Task goal: Which lines below fall between the one containing "[cite: KontsevichZagier2001, §1.2" and the one containing "-- the integrand"? Repeat them exactly, counting both of those lines, and add nothing else.

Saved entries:

▬▬▬

import Literature.NumberTheory.Transcendental.KZLogCalculusProofs
import Literature.NumberTheory.Transcendental.KZDominatedFamilyRelations
import Literature.NumberTheory.Transcendental.KZSemialgebraicComplex
import Literature.NumberTheory.Transcendental.EllIterRep

/-!
# `NormalFormPrinciple` (stmt-KontsevichZagierPeriods-3869), line `SketchIdeator1` —
# stub `slabA_sub_pt_mem_relations`: Newton–Leibniz over the point, algebraic ends

Pure proof file (`--supports` the crux stmt-KontsevichZagierPeriods-3869; siege attempt k5,
variation "Mathlib API route"). The registered sub-goal `slabA_sub_pt_mem_relations` of the
algebraic-pole layer of the leaf `stub_boxRigidity` (dimension one): for real ALGEBRAIC ends
`α ≤ β`, an interval representation `N = [(α,β), f]` of the Kontsevich–Zagier calculus and a
primitive `F` of `f` on `(α,β)` which is continuous on `[α,β]` and `ℚ`-semialgebraic there (read on
the first coordinate), the difference `[N] − [pt, F(β) − F(α)]` is a relation for every point
representation over `ℝ⁰` with that constant.

Proof. One Newton–Leibniz generator (rule (3) of [Kontsevich–Zagier 2001, §1.2]) over the base
`ℝ⁰` relates the CLOSED slab `R = [[α,β], f]` to the point: the fibre ends are the constants
`α`, `β` (real algebraic, hence `ℚ`-semialgebraic functions, `isSemialgebraicFunOn_const_of_isAlgebraic`),
the primitive is `z ↦ F(z₀)`. The closed slab is `ℚ`-semialgebraic (complements of two open
half-spaces with algebraic offsets, `KZ.isSemialgebraic_setOf_apply_lt_const` /
`KZ.isSemialgebraic_setOf_const_lt_apply`), and it differs from the open slab `N.domain` by two
coordinate hyperplanes, which are Lebesgue-null (`Measure.pi_hyperplane`); so `f` is integrable on
it (`IntegrableOn.congr_set_ae`), `[R] ≡ [R|_{N.domain}]` (`IntegralRep.of_sub_of_restrict_mem_relations`,
rule (1)) and `[R|_{N.domain}] ≡ [N]` (congruence, `KZ.of_sub_of_mem_relations_of_eqOn`).

## References

* M. Kontsevich, D. Zagier, *Periods* (2001), §1.2, rules (1) and (3).
* J. Bochnak, M. Coste, M.-F. Roy, *Real Algebraic Geometry* (1998), §2.1–2.2.
-/

noncomputable section

open MeasureTheory Set
open Literature.NumberTheory.Transcendental Literature.NumberTheory.Transcendental.KZ
open Literature.ModelTheory.ExponentialFields (IsSemialgebraic isSemialgebraic_univ)

namespace Summit.KontsevichZagierPeriods.Theorems.HurwitzMicroSectorsNormalFormPrincipleSlabAPointK5

/-- The closed coordinate slab `{x | a ≤ x i ≤ b} ⊂ ℝⁿ` with real algebraic ends is
`ℚ`-semialgebraic: it is the intersection of the complements of the open half-spaces `{x i < a}`
and `{b < x i}`. [cite: BochnakCosteRoy1998, §2.1] -/
theorem isSemialgebraic_setOf_apply_mem_Icc_of_isAlgebraic {n : ℕ} {a b : ℝ} (ha : IsAlgebraic ℚ a)
    (hb : IsAlgebraic ℚ b) (i : Fin n) : IsSemialgebraic ℚ {x : Fin n → ℝ | x i ∈ Set.Icc a b} := by
  have h : {x : Fin n → ℝ | x i ∈ Set.Icc a b} =
      {x : Fin n → ℝ | x i < a}ᶜ ∩ {x : Fin n → ℝ | b < x i}ᶜ := by
    ext x
    simp only [mem_setOf_eq, mem_Icc, mem_inter_iff, mem_compl_iff, not_lt]
  rw [h]
  exact (isSemialgebraic_setOf_apply_lt_const ha i).compl.inter
    (isSemialgebraic_setOf_const_lt_apply hb i).compl

/-- The two ends of a coordinate slab are Lebesgue-null: `{x | x i ∈ [a,b]} ∖ {x | x i ∈ (a,b)}`
lies in the union of the coordinate hyperplanes `{x i = a}` and `{x i = b}` of `ℝⁿ`, each of
measure zero (`Measure.pi_hyperplane`). [folklore] -/
theorem volume_setOf_apply_mem_Icc_diff_Ioo {n : ℕ} (a b : ℝ) (i : Fin n) :
    volume ({x : Fin n → ℝ | x i ∈ Set.Icc a b} \ {x | x i ∈ Set.Ioo a b}) = 0 := by
  have ha : volume {x : Fin n → ℝ | x i = a} = 0 := by
    rw [volume_pi]
    exact Measure.pi_hyperplane _ _ _
  have hb : volume {x : Fin n → ℝ | x i = b} = 0 := by
    rw [volume_pi]
    exact Measure.pi_hyperplane _ _ _
  refine measure_mono_null (fun x hx => ?_) (measure_union_null ha hb)
  simp only [mem_sdiff, mem_setOf_eq, mem_Icc, mem_Ioo, not_and, not_lt] at hx
  simp only [mem_union, mem_setOf_eq]
  obtain ⟨⟨h1, h2⟩, h3⟩ := hx
  rcases h1.lt_or_eq with h1 | h1
  · exact Or.inr (le_antisymm h2 (h3 h1))
  · exact Or.inl h1.symm

/-- **Newton–Leibniz over the point, algebraic ends** (rule (3), plus the null endpoints, rule (1)).
Let `α ≤ β` be real algebraic, `N = [(α,β), f]` an interval representation whose integrand
`x ↦ f(x₀)` is `ℚ`-semialgebraic on the closed slab, and `F` a primitive of `f` on `(α,β)`,
continuous on `[α,β]` and `ℚ`-semialgebraic there. Then `[N] − [pt, F(β) − F(α)] ∈ relations` for
every point representation `Z` over `ℝ⁰` with that constant.
[cite: KontsevichZagier2001, §1.2 rule (3)] -/
theorem slabA_sub_pt_mem_relations {α β : ℝ} (hα : IsAlgebraic ℚ α) (hβ : IsAlgebraic ℚ β)
    (hαβ : α ≤ β) (f F : ℝ → ℝ)
    (hF : IsSemialgebraicFunOn ℚ {x : Fin 1 → ℝ | x 0 ∈ Set.Icc α β} (fun x => F (x 0)))
    (hFc : ContinuousOn F (Set.Icc α β))
    (hderiv : ∀ t ∈ Set.Ioo α β, HasDerivAt F (f t) t)
    (hf : IsSemialgebraicFunOn ℚ {x : Fin 1 → ℝ | x 0 ∈ Set.Icc α β} (fun x => f (x 0)))
    (N : IntegralRep 1) (hNd : N.domain = {x | x 0 ∈ Set.Ioo α β})
    (hNi : EqOn N.integrand (fun x => f (x 0)) N.domain)
    (Z : IntegralRep 0) (hZd : Z.domain = univ) (hZi : Z.integrand = fun _ => F β - F α) :
    of N - of Z ∈ relations := by
  set C : Set (Fin 1 → ℝ) := {x | x 0 ∈ Set.Icc α β} with hC
  have hCsa : IsSemialgebraic ℚ C := isSemialgebraic_setOf_apply_mem_Icc_of_isAlgebraic hα hβ 0
  -- the open slab `N.domain` sits inside the closed slab `C`, with null complement
  have hsub : N.domain ⊆ C := by
    rw [hNd]
    exact fun x hx => Set.Ioo_subset_Icc_self hx
  have hnull : volume (C \ N.domain) = 0 := by
    rw [hNd]
    exact volume_setOf_apply_mem_Icc_diff_Ioo α β 0
  have hae : C =ᵐ[volume] N.domain := by
    refine ae_eq_set.2 ⟨hnull, ?_⟩
    rw [Set.sdiff_eq_empty.2 hsub, measure_empty]
  -- the integrand `f` on the closed slab is integrable (it is `N.integrand` a.e.)
  have hfi : IntegrableOn (fun x : Fin 1 → ℝ => f (x 0)) C :=
    (N.integrableOn.congr_fun hNi
      (IsSemialgebraic.measurableSet_holds N.isSemialgebraic_domain)).congr_set_ae hae
  -- the closed-slab representation `R = [[α,β], f]`
  obtain ⟨R, hRd, hRi⟩ : ∃ R : IntegralRep 1, R.domain = C ∧ R.integrand = fun x => f (x 0) :=
    ⟨⟨C, fun x => f (x 0), hCsa, hf, hfi⟩, rfl, rfl⟩
  have hs0 : ∀ (x : Fin 0 → ℝ) (t : ℝ), (Fin.snoc x t : Fin 1 → ℝ) 0 = t := fun _ _ => rfl
  -- (i) ONE Newton–Leibniz move over `ℝ⁰`: `[R] − [Z] ∈ newtonLeibnizRel`, primitive `F (z 0)`
  have hNL : of R - of Z ∈ newtonLeibnizRel := by
    refine ⟨0, R, Z, fun _ => α, fun _ => β, fun z => F (z 0), ?_, ?_, ?_,
      fun _ _ => hαβ, ?_, ?_, ?_, ?_, rfl⟩
    · rw [hRd]
      exact hF
    · rw [hZd]
      exact isSemialgebraicFunOn_const_of_isAlgebraic isSemialgebraic_univ hα
    · rw [hZd]
      exact isSemialgebraicFunOn_const_of_isAlgebraic isSemialgebraic_univ hβ
    · rw [hRd, hZd, hC]
      ext z
      simp only [Set.mem_setOf_eq, Set.mem_Icc, Set.mem_univ, true_and]
      rfl
    · -- continuity of `t ↦ F t` on the closed fibre
      intro x _
      simp only [hs0]
      exact hFc
    · -- derivative on the open fibre
      intro x _ t ht
      rw [hRi]
      simp only [hs0]
      exact hderiv t ht
    · intro x _
      rw [hZi]
      simp only [hs0]
  -- (ii) closed slab versus the open slab `N.domain` (null endpoints), and congruence with `N`
  have hsubR : N.domain ⊆ R.domain := by
    rw [hRd]
    exact hsub
  have h2 : of R - of (R.restrict N.domain N.isSemialgebraic_domain hsubR) ∈ relations :=
    R.of_sub_of_restrict_mem_relations N.isSemialgebraic_domain hsubR (by rw [hRd]; exact hnull)
  have h3 : of (R.restrict N.domain N.isSemialgebraic_domain hsubR) - of N ∈ relations :=
    of_sub_of_mem_relations_of_eqOn rfl fun x hx => by
      rw [IntegralRep.integrand_restrict, hRi, hNi hx]
  have h4 : of R - of N ∈ relations := by
    have := relations.add_mem h2 h3
    rwa [sub_add_sub_cancel] at this
  have h5 := relations.sub_mem (newtonLeibnizRel_subset_relations hNL) h4
  rwa [sub_sub_sub_cancel_left] at h5

end Summit.KontsevichZagierPeriods.Theorems.HurwitzMicroSectorsNormalFormPrincipleSlabAPointK5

▬▬▬

Reply:
[cite: KontsevichZagier2001, §1.2 rule (3)] -/
theorem slabA_sub_pt_mem_relations {α β : ℝ} (hα : IsAlgebraic ℚ α) (hβ : IsAlgebraic ℚ β)
    (hαβ : α ≤ β) (f F : ℝ → ℝ)
    (hF : IsSemialgebraicFunOn ℚ {x : Fin 1 → ℝ | x 0 ∈ Set.Icc α β} (fun x => F (x 0)))
    (hFc : ContinuousOn F (Set.Icc α β))
    (hderiv : ∀ t ∈ Set.Ioo α β, HasDerivAt F (f t) t)
    (hf : IsSemialgebraicFunOn ℚ {x : Fin 1 → ℝ | x 0 ∈ Set.Icc α β} (fun x => f (x 0)))
    (N : IntegralRep 1) (hNd : N.domain = {x | x 0 ∈ Set.Ioo α β})
    (hNi : EqOn N.integrand (fun x => f (x 0)) N.domain)
    (Z : IntegralRep 0) (hZd : Z.domain = univ) (hZi : Z.integrand = fun _ => F β - F α) :
    of N - of Z ∈ relations := by
  set C : Set (Fin 1 → ℝ) := {x | x 0 ∈ Set.Icc α β} with hC
  have hCsa : IsSemialgebraic ℚ C := isSemialgebraic_setOf_apply_mem_Icc_of_isAlgebraic hα hβ 0
  -- the open slab `N.domain` sits inside the closed slab `C`, with null complement
  have hsub : N.domain ⊆ C := by
    rw [hNd]
    exact fun x hx => Set.Ioo_subset_Icc_self hx
  have hnull : volume (C \ N.domain) = 0 := by
    rw [hNd]
    exact volume_setOf_apply_mem_Icc_diff_Ioo α β 0
  have hae : C =ᵐ[volume] N.domain := by
    refine ae_eq_set.2 ⟨hnull, ?_⟩
    rw [Set.sdiff_eq_empty.2 hsub, measure_empty]
  -- the integrand `f` on the closed slab is integrable (it is `N.integrand` a.e.)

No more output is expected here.